Sri Lanka to balance regulation with development: SEC Chairman

ECONOMYNEXT – Sri Lanka’s Securities and Exchange Commission will play a developmental role and balance regulation to create confidence among investors, Chairman Viraj Dayaratne has said as the market moved to eliminate paperwork.

The SEC will have “a robust regulatory regime that can create confidence in the stock market and safeguard the interests of the investors.”

“At the same time, we are aware, that it is our duty to ensure that we facilitate the development of the market and as such we are determined to create a balance between regulation and development of the market,” Dayarate said.

“We assure that we will play a proactive role in the development of the stock market and partner all stakeholders in taking our market to the next level – to that of an emerging market in the not too distant future”.
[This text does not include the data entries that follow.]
/-- **The Fourier coefficients of `e^V` in Wiener–Hopf form.** Let `V` be continuous and
`2π`-periodic with `‖circleCoeff V k‖ ≤ C r^{|k|}`, `0 ≤ r < 1`, `v = circleCoeff V`,
`E₊ = expSeq (posSeq v)`, `E₋ = expSeq (negSeq v)`. Then for every `k ∈ ℤ`,
`circleCoeff (exp ∘ V) k = e^{v 0} · twoSided E₊ E₋ k`, i.e. `e^V = e^{v₀} e^{V₊} e^{V₋}` with
`e^{V₊} = ∑ E₊ q e^{iqθ}`, `e^{V₋} = ∑ E₋ n e^{-inθ}`, and the `k`-th coefficient of the product
collects the pairs `q - n = k` (Deift–Its–Krasovsky 2013, §3: `φ = φ₊ φ₋`, `φ± = e^{V±}`). [folklore] -/
theorem circleCoeff_exp_eq_twoSided (hV : Continuous V) (hper : Function.Periodic V (2 * Real.pi))
    (hv : ∀ k, ‖circleCoeff V k‖ ≤ C * r ^ k.natAbs) (hr : 0 ≤ r) (hr1 : r < 1) (k : ℤ) :
    circleCoeff (fun θ => Complex.exp (V θ)) k =
      Complex.exp (circleCoeff V 0) *
        twoSided (expSeq (posSeq (circleCoeff V))) (expSeq (negSeq (circleCoeff V))) k := by
  -- a rate `σ ∈ (r, 1)` to get absolute summability of `E±`
  have hσ : 0 < (r + 1) / 2 := by linarith
  have hσ1 : (r + 1) / 2 < 1 := by linarith
  have hrσ : r < (r + 1) / 2 := by linarith
  have hps : IsSumW ((r + 1) / 2) (posSeq (circleCoeff V)) :=
    (isSumW_of_isGeom (isGeom_posSeq hv) hr hσ hrσ).1
  have hns : IsSumW ((r + 1) / 2) (negSeq (circleCoeff V)) :=
    (isSumW_of_isGeom (isGeom_negSeq hv) hr hσ hrσ).1
  have hEp1 := summable_norm_expSeq hps hσ hσ1
  have hEm1 := summable_norm_expSeq hns hσ hσ1
  have hvs : Summable fun k => ‖circleCoeff V k‖ := summable_norm_of_geom hv hr hr1
  -- `exp (V θ) = e^{v 0} · ser E₊ θ · ser E₋ (-θ)`
  have hexp : (fun θ : ℝ => Complex.exp (V θ)) = fun θ => Complex.exp (circleCoeff V 0) *
      (ser (expSeq (posSeq (circleCoeff V))) θ * ser (expSeq (negSeq (circleCoeff V))) (-θ)) := by
    funext θ
    have hsplit := eq_const_add_ser_add_ser hvs (hasSum_circleCoeff hV hper hvs θ)
    rw [hsplit, Complex.exp_add, Complex.exp_add, exp_ser (hps.summable_norm hσ hσ1.le),
      exp_ser (hns.summable_norm hσ hσ1.le), mul_assoc]
  rw [hexp, circleCoeff_const_mul, circleCoeff_ser_mul_ser_neg hEp1 hEm1]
He was speaking at an event marking the ‘digitalizing’ of market operations where paperwork in opening trading accounts, payments and settlements are removed, attended by Prime Minister Mahinda Rajapaksa and State Minister Nivard Cabraal.

Dayaratne said the new administration has appointed Nivard Cabraal as a state minister who will oversee stock markets, showing the commitment of the new administration to support the market.

Though Sri Lanka led with scripless securities and automated trading in the 1990s, the pace had slowed later, he said.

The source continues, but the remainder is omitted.